E' un prodotto di International Health-Care.
E'
un integratore alimentare a base di estratto secco titolato di
Andrographis paniculata, Schizandra chinensis, Myrica cerifera, sostanze che
possono risultare utili per le fisiologiche funzioni del
fegato.
Apporto per dose giornaliera: Andrographolide 730 mg, Schizandrina 54 mg, Dihydromyricetina 150 mg.
Sulla confezione si consiglia l’assunzione di tre compresse al giorno.
L'integratore è indicato avente azioni antivirali, immunostimolanti,antipiretiche, antinfiammatorie, antipiastriniche, antiossidanti, antielmintiche, tonico amaro, coleretiche, epatoprotettive.
Andrographis paniculata
(Acanthaceae)
Azioni:
• Infezioni batteriche e virali dei primi tratti delle vie
respiratorie e riduzione della febbre associata.
• Prevenzione di raffreddore e faringotonsillite
• Prevenzione delle infezioni delle vie urinarie dopo
litotripsia ad onde d’urto
• Infezioni enteriche
La caratteristica
più conosciuta dell’
Andrographis paniculata
è la sua proprietà protettiva del fegato. Alcuni studi
clinici sull’ Andrographolide, dimostrano la
capacità di aumentare i livelli dell'attività degli enzimi antiossidanti e
del Glutatione e di diminuire l'attività della
perossidasi lipidica che conduce alla
generazione dei radicali liberi che danneggiano le cellule. L’Andrographolide
rinforza le difese del nostro corpo incrementando il numero dei Linfociti
T; potenzia il rilascio di interferone antivirale, stimolando l'attività
del sistema linfatico che è la sede del nostro sistema di difesa. L’estratto
dell’Andrographis
paniculata
è stato testato per l’effetto citotossico contro nove linee di cellule
cancerose. (particolarmente cellule cancerose del tumore al seno e colon).
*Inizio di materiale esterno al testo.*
/-- **Row tails**: for `n ≥ 1`, `Σ_{k<M} λ(k+n+1; T) ≤ A/(24T²) − A/(4π²T²) = (A/(2πT)²)(π²/6 − 1)`
(each term is `≤ A/(2πT(k+n+1))² ≤ A/(2πT)² (k+2)^{-2}`). [cite: AllenDynes1975, Eqs. (9)–(12)] -/
theorem sum_matsubaraCoupling_tail_le (s : Finset κ) {l : κ → ℝ} (ω : κ → ℝ)
    (hl : ∀ i ∈ s, 0 ≤ l i) {T : ℝ} (hT : 0 < T) {n : ℕ} (hn : 1 ≤ n) (M : ℕ) :
    ∑ k ∈ Finset.range M, ∑ i ∈ s, l i * (ω i ^ 2 / (ω i ^ 2 + (2 * π * T * (k + n + 1 : ℕ)) ^ 2)) ≤
      (∑ i ∈ s, l i * ω i ^ 2) / (2 * π * T) ^ 2 * (π ^ 2 / 6 - 1) := by
  set A := ∑ i ∈ s, l i * ω i ^ 2 with hA
  have hA0 : 0 ≤ A := Finset.sum_nonneg fun i hi => mul_nonneg (hl i hi) (sq_nonneg _)
  have hstep : ∀ k ∈ Finset.range M,
      ∑ i ∈ s, l i * (ω i ^ 2 / (ω i ^ 2 + (2 * π * T * (k + n + 1 : ℕ)) ^ 2)) ≤
        A / (2 * π * T) ^ 2 * (1 / ((k : ℝ) + 2) ^ 2) := fun k _ => by
    have h := matsubaraCouplingDiscrete_le s ω hl hT (k := k + n + 1) (by omega)
    refine h.trans ?_
    have hk2 : (k : ℝ) + 2 ≤ ((k + n + 1 : ℕ) : ℝ) := by push_cast; linarith [(show (1:ℝ) ≤ n by exact_mod_cast hn)]
    have hpos : 0 < (k : ℝ) + 2 := by positivity
    rw [show (2 * π * T * ((k + n + 1 : ℕ) : ℝ)) ^ 2 = (2 * π * T) ^ 2 * ((k + n + 1 : ℕ) : ℝ) ^ 2 by ring,
      ← div_div, mul_one_div]
    refine div_le_div_of_nonneg_left (div_nonneg hA0 (by positivity)) (by positivity) ?_
    exact pow_le_pow_left₀ hpos.le hk2 2
  calc _ ≤ ∑ k ∈ Finset.range M, A / (2 * π * T) ^ 2 * (1 / ((k : ℝ) + 2) ^ 2) := Finset.sum_le_sum hstep
    _ = A / (2 * π * T) ^ 2 * ∑ k ∈ Finset.range M, 1 / ((k : ℝ) + 2) ^ 2 := by rw [Finset.mul_sum]
    _ ≤ A / (2 * π * T) ^ 2 * (π ^ 2 / 6 - 1) :=
        mul_le_mul_of_nonneg_left (sum_range_inv_add_two_sq_le M) (by positivity)

end Tails

/-! ### Assembly -/

section Assembly

variable {κ : Type*} {N : ℕ}

/-- The numerical heart: with `B = A/(2πT)²`, `τ₁ = A/(24T²)`, `τ₂ = τ₁ − B` and `49T² > 2A`, both row
conditions of the weight `(1, 4/15, 4/15, …)` hold: `B + (4/15)(τ₁+τ₂) < 1` and
`(11/15)(5/4)B + (8/15)τ₂ < 4/5` (uses `π > 3.141592`). [folklore] -/
private theorem row_constants {A T : ℝ} (hA0 : 0 ≤ A) (hT : 0 < T) (hA : 2 * A < 49 * T ^ 2) :
    A / (2 * π * T) ^ 2 + 4 / 15 * (A / (24 * T ^ 2) + (A / (24 * T ^ 2) - A / (2 * π * T) ^ 2)) < 1 ∧
    (1 - 4 / 15) * (5 / 4 * (A / (2 * π * T) ^ 2)) +
      2 * (4 / 15) * (A / (24 * T ^ 2) - A / (2 * π * T) ^ 2) < 3 * (4 / 15) := by
  have hπ := Real.pi_gt_d6
  have hT2 : 0 < T ^ 2 := by positivity
  set a := A / T ^ 2 with ha
  have ha0 : 0 ≤ a := div_nonneg hA0 hT2.le
  have ha1 : a < 49 / 2 := by rw [ha, div_lt_iff₀ hT2]; linarith
  have hπ2 : (24674 / 625 : ℝ) < 4 * π ^ 2 := by nlinarith
  have hB : A / (2 * π * T) ^ 2 = a / (4 * π ^ 2) := by rw [ha]; field_simp; ring
  have hτ : A / (24 * T ^ 2) = a / 24 := by rw [ha]; field_simp
  have hX : a / (4 * π ^ 2) ≤ a * (625 / 24674) := by
    rw [div_le_iff₀ (by positivity)]
    nlinarith [mul_nonneg ha0 (sub_nonneg.mpr hπ2.le)]
  have hXnn : 0 ≤ a / (4 * π ^ 2) := by positivity
  rw [hB, hτ]
  constructor
  · linarith
  · linarith

/-- **The sharper ceiling at one temperature (full-line `Z` convention).** For a discrete Eliashberg
function `(λ_i ≥ 0, ω_i)`, a temperature with `49T² > 2A` (`A = Σ_i λ_i ω_i²`), any cutoff `N`, any
`μ ≥ 0` and weights `d_n ≥ 2n+1 + λ(0) + 2Σ_{k=1}^{n} λ(k)`, the top eigenvalue of the symmetrised
linearised isotropic Eliashberg kernel is `< 1`. [cite: AllenDynes1975, Eqs. (9)–(12)] -/
theorem eliashbergTopEigenvalue_lt_one_sharp (s : Finset κ) (l ω : κ → ℝ) (hl : ∀ i ∈ s, 0 ≤ l i)
    {T : ℝ} (hT : 0 < T) (hA : 2 * ∑ i ∈ s, l i * ω i ^ 2 < 49 * T ^ 2)
    (lam : ℕ → ℝ) (hlam : ∀ k : ℕ, lam k = ∑ i ∈ s, l i * (ω i ^ 2 / (ω i ^ 2 + (2 * π * T * k) ^ 2)))
    (Λ : Matrix (Fin N) (Fin N) ℝ)
    (hΛ : ∀ n m : Fin N, Λ n m = lam (Nat.dist n m) + lam ((n : ℕ) + m + 1))
    (d : Fin N → ℝ)
    (hd : ∀ n : Fin N, (2 * ((n : ℕ) : ℝ) + 1) + lam 0 + 2 * ∑ k ∈ Finset.range n, lam (k + 1) ≤ d n)
    (S₀ : Matrix (Fin N) (Fin N) ℝ) (hS₀ : S₀.IsHermitian)
    (hS : ∀ n m, S₀ n m = Λ n m / (Real.sqrt (d n) * Real.sqrt (d m)))
    (sv : Fin N → ℝ) {μ : ℝ} (hμ : 0 ≤ μ) (hn : 1 ≤ Fintype.card (Fin N)) :
    (isHermitian_rankOneDownshift hS₀ sv μ).eigenvalues₀ (Fin.castLE hn 0) < 1 := by
  set A := ∑ i ∈ s, l i * ω i ^ 2 with hAdef
  have hA0 : 0 ≤ A := Finset.sum_nonneg fun i hi => mul_nonneg (hl i hi) (sq_nonneg _)
  have hlam0 : ∀ k, 0 ≤ lam k := fun k => by
    rw [hlam]; exact matsubaraCouplingDiscrete_nonneg s ω hl T k
  -- single-entry bound λ(k) ≤ B/k² ≤ B (k ≥ 1) and ≤ B/4 (k ≥ 2)
  set B := A / (2 * π * T) ^ 2 with hBdef
  have hB0 : 0 ≤ B := by positivity
  have hlamk : ∀ k : ℕ, 1 ≤ k → lam k ≤ B / (k : ℝ) ^ 2 := fun k hk => by
    rw [hlam]
    refine (matsubaraCouplingDiscrete_le s ω hl hT hk).trans (le_of_eq ?_)
    rw [hBdef, hAdef]; field_simp
  have hlam1 : lam 1 ≤ B := by simpa using hlamk 1 le_rfl
  have hlam_ge1 : ∀ k : ℕ, 1 ≤ k → lam k ≤ B := fun k hk =>
    (hlamk k hk).trans (div_le_self hB0 (by exact_mod_cast Nat.one_le_pow 2 k hk))
  have hlam_ge2 : ∀ k : ℕ, 2 ≤ k → lam k ≤ B / 4 := fun k hk =>
    (hlamk k (by omega)).trans (div_le_div_of_nonneg_left hB0 (by norm_num)
      (by have : (2:ℝ) ≤ k := by exact_mod_cast hk
          nlinarith))
  -- tails
  set τ₁ := A / (24 * T ^ 2) with hτ₁def
  set τ₂ := A / (24 * T ^ 2) - A / (2 * π * T) ^ 2 with hτ₂def
  have hτ₁ : ∀ M, ∑ k ∈ Finset.range M, lam (k + 1) ≤ τ₁ := fun M => by
    refine le_of_eq_of_le (Finset.sum_congr rfl fun k _ => ?_) (sum_matsubaraCoupling_succ_le s ω hl hT M)
    rw [hlam]
  have hτn : ∀ n : ℕ, 1 ≤ n → ∀ M, ∑ k ∈ Finset.range M, lam (k + n + 1) ≤ τ₂ := fun n hn1 M => by
    have h := sum_matsubaraCoupling_tail_le s ω hl hT hn1 M
    have e : A / (2 * π * T) ^ 2 * (π ^ 2 / 6 - 1) = τ₂ := by
      rw [hτ₂def]; field_simp; ring
    rw [e] at h
    refine le_of_eq_of_le (Finset.sum_congr rfl fun k _ => ?_) h
    rw [hlam]
  have hτ₂ : ∀ M, ∑ k ∈ Finset.range M, lam (k + 2) ≤ τ₂ := fun M => by
    simpa using hτn 1 le_rfl M
  obtain ⟨c0, c1⟩ := row_constants hA0 hT hA
  -- the weight
  set w : Fin N → ℝ := fun m => if (m : ℕ) = 0 then 1 else 4 / 15 with hw
  have hwpos : ∀ m, 0 < w m := fun m => by simp only [hw]; split_ifs <;> norm_num
  have hN : 0 < N := by simp only [Fintype.card_fin] at hn; omega
  obtain ⟨N', rfl⟩ : ∃ N', N = N' + 1 := ⟨N - 1, by omega⟩
  refine eigenvalues₀_max_lt_one_of_weightedRowDominance Λ
    (fun n m => by rw [hΛ]; exact add_nonneg (hlam0 _) (hlam0 _)) d w hwpos ?_ S₀ hS₀ hS sv hμ hn
  intro n
  rw [Finset.sum_congr rfl fun m _ => by rw [hΛ n m],
    Fin.sum_univ_eq_sum_range
      (fun m => (lam (Nat.dist n m) + lam ((n : ℕ) + m + 1)) * (if m = 0 then (1:ℝ) else 4 / 15)) (N' + 1)]
  rcases Nat.eq_zero_or_pos (n : ℕ) with hn0 | hnpos
  · -- row 0
    have hw0 : w n = 1 := by simp only [hw]; rw [if_pos hn0]
    rw [hw0, hn0]
    have hd0 : 1 + lam 0 ≤ d n := by have := hd n; rw [hn0] at this; simpa using this
    have h0 : lam 1 + 4 / 15 * (τ₁ + τ₂) < 1 := by linarith
    exact weightedRow_zero_lt (by norm_num) hτ₁ hτ₂ h0 hd0 N'
  · -- rows n ≥ 1
    have hwn : w n = 4 / 15 := by simp only [hw]; rw [if_neg (Nat.pos_iff_ne_zero.mp hnpos)]
    rw [hwn]
    have hΛn0 : lam n + lam ((n : ℕ) + 1) ≤ 5 / 4 * B := by
      have h1 := hlam_ge1 n hnpos
      have h2 := hlam_ge2 ((n : ℕ) + 1) (by omega)
      linarith
    have h1 : (1 - 4 / 15) * (lam n + lam ((n : ℕ) + 1)) + 2 * (4 / 15) * τ₂ < 3 * (4 / 15) := by
      nlinarith
    exact weightedRow_succ_lt hlam0 (by norm_num) hnpos (hτn n hnpos) h1 (hd n) N'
L’Andrographolide avrebbe inoltre proprietà antivirali contro l’herpes simplex ed il virus HIV.
Schizandra chinensis
Effetti sul metabolismo epatico (Chang e But (1987) riportano 5000 casi di vari tipi d’epatite trattati con diverse preparazioni a base di Schisandra, con riduzione dei livelli in precedenza elevati degli enzimi epatici. In particolare, la fonte riporta che nel 75% dei casi i valori elevati di GPT sierico sono ritornati ai livelli normali dopo 20 giorni di trattamento.
In soggetti con GPT sierico elevato attribuito ad epatotossicità dei farmaci, i livelli sarebbero tornati normali in 83 su 86 soggetti dopo 1-4 settimane di trattamento, apparentemente anche quando la somministrazione del farmaco epatotossico non era stata fermata.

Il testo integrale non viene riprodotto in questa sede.